[Collected data entries]

—————

import Literature.MathematicalPhysics.QuantumLattice.XXXAlgebraicBetheAnsatz
import Literature.MathematicalPhysics.QuantumLattice.HeisenbergModelProofs
import HarnessLib

/-!
# The inhomogeneous XXX chain: relabelling, support, trace identity and cyclic transport

Trunk T-QLATTICE, topic `MathematicalPhysics/QuantumLattice`. Complements to
`XXXAlgebraicBetheAnsatz.lean` (namespace `InhomXXX`) needed for the periodic boundary
conditions of the nested Bethe ansatz of the Hubbard chain, F. H. L. Essler, H. Frahm,
F. Göhmann, A. Klümper, V. E. Korepin, *The One-Dimensional Hubbard Model* (CUP 2005), App. 3.B.4
"Periodic boundary conditions", eqs. (3.B.37)–(3.B.54), and (3.B.85)–(3.B.87) (held:
`book:essler2005-one-dimensional-hubbard-model`, PDF pp. 115–122). All statements proved, no
named facts.

## Contents

* `sUnit_mulVec_apply`, `swapOp_mulVec_apply`: the matrix units and the transposition operator
  `P_{xy}` act on coefficient vectors by `(P_{xy} v)(b) = v(b ∘ (x y))` ((3.B.24)).
* Relabelling (`reindexOp` of `SpinSystem`): `monodromy_map_reindexOp`, `reindexOp_bString`,
  `bString_vac_relabel : Φ_{e(l)}(b) = Φ_l(b ∘ e)` — renaming the sites of the chain permutes the
  components of the Bethe vector (used when two electrons exchange their order).
* Support: `bString_vac_apply_eq_zero` — `𝔅(λ₁)⋯𝔅(λ_M)|0⟩` has exactly `M` down spins
  (`downCount`), via `monodromy_mulVec_support` (`T_{ac}` shifts the down-spin number by `c - a`).
* **Trace identity** (regularity of the Lax operator, `L_z(0) = η P_{a z}`):
  `transfer_at_inhomogeneity : t(s) = η ∏_{(m,s_m) ∈ l} ((s - s_m) + η P_{zm})` for the chain
  `l ++ [(z, s)]` (`rString`; Essler (3.B.53)–(3.B.54): `t(s_{P(1)} + iu) = X_{1N} ⋯ X_{12}`, their
  `X_{jk}(v) = Π_{jk} Y_{jk}(v) = (v + η Π_{jk})/(v + η)` being `rString`'s factors up to the scalars
  `v + η`), through the quantisation map `auxToSite` and its multiplicativity.
* **Cyclic transport** `rString_mulVec_bString_vac` (iterated exchange relation (3.B.31) =
  `swapR_mulVec_bString_vac`): `(∏ R_{zm}) 𝔅_{l ++ [z]}|0⟩ = ∏ (s - s_m + η) 𝔅_{z :: l}|0⟩`, and the
  main result `bString_vac_cycle`: under the Bethe equations (divided form `coefA = coefD`),
  `𝔅_{(z,s) :: l}(λ⃗)|0⟩ = ∏_j (s - λ_j - η)/(s - λ_j) · 𝔅_{l ++ [(z,s)]}(λ⃗)|0⟩` — Essler's
  periodicity condition (3.B.41)/(3.B.47) solved by the transfer-matrix eigenvalue (3.B.85):
  with `η = 2iu`, `s = sin k + iu` the factor is `∏_j (λ_j - sin k + iu)/(λ_j - sin k - iu)
  = e^{-ikL}` by the Lieb–Wu equation (3.B.86)/(3.95).

## Not in this file

The coordinate Bethe wave function of the Hubbard chain and its Schrödinger equation
(App. 3.B.1–3.B.3), which use these results (next file).
-/

noncomputable section

open Matrix Complex Finset

namespace Literature.MathematicalPhysics.QuantumLattice

namespace InhomXXX

variable {Λ : Type*} [Fintype Λ] [DecidableEq Λ]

—————

Word for word, repeat the lines from the one holding "namespace Literature.MathematicalPhysics.QuantumLattice" through the last line of the entries, both included.

◆ Problem solution
namespace Literature.MathematicalPhysics.QuantumLattice

namespace InhomXXX

variable {Λ : Type*} [Fintype Λ] [DecidableEq Λ]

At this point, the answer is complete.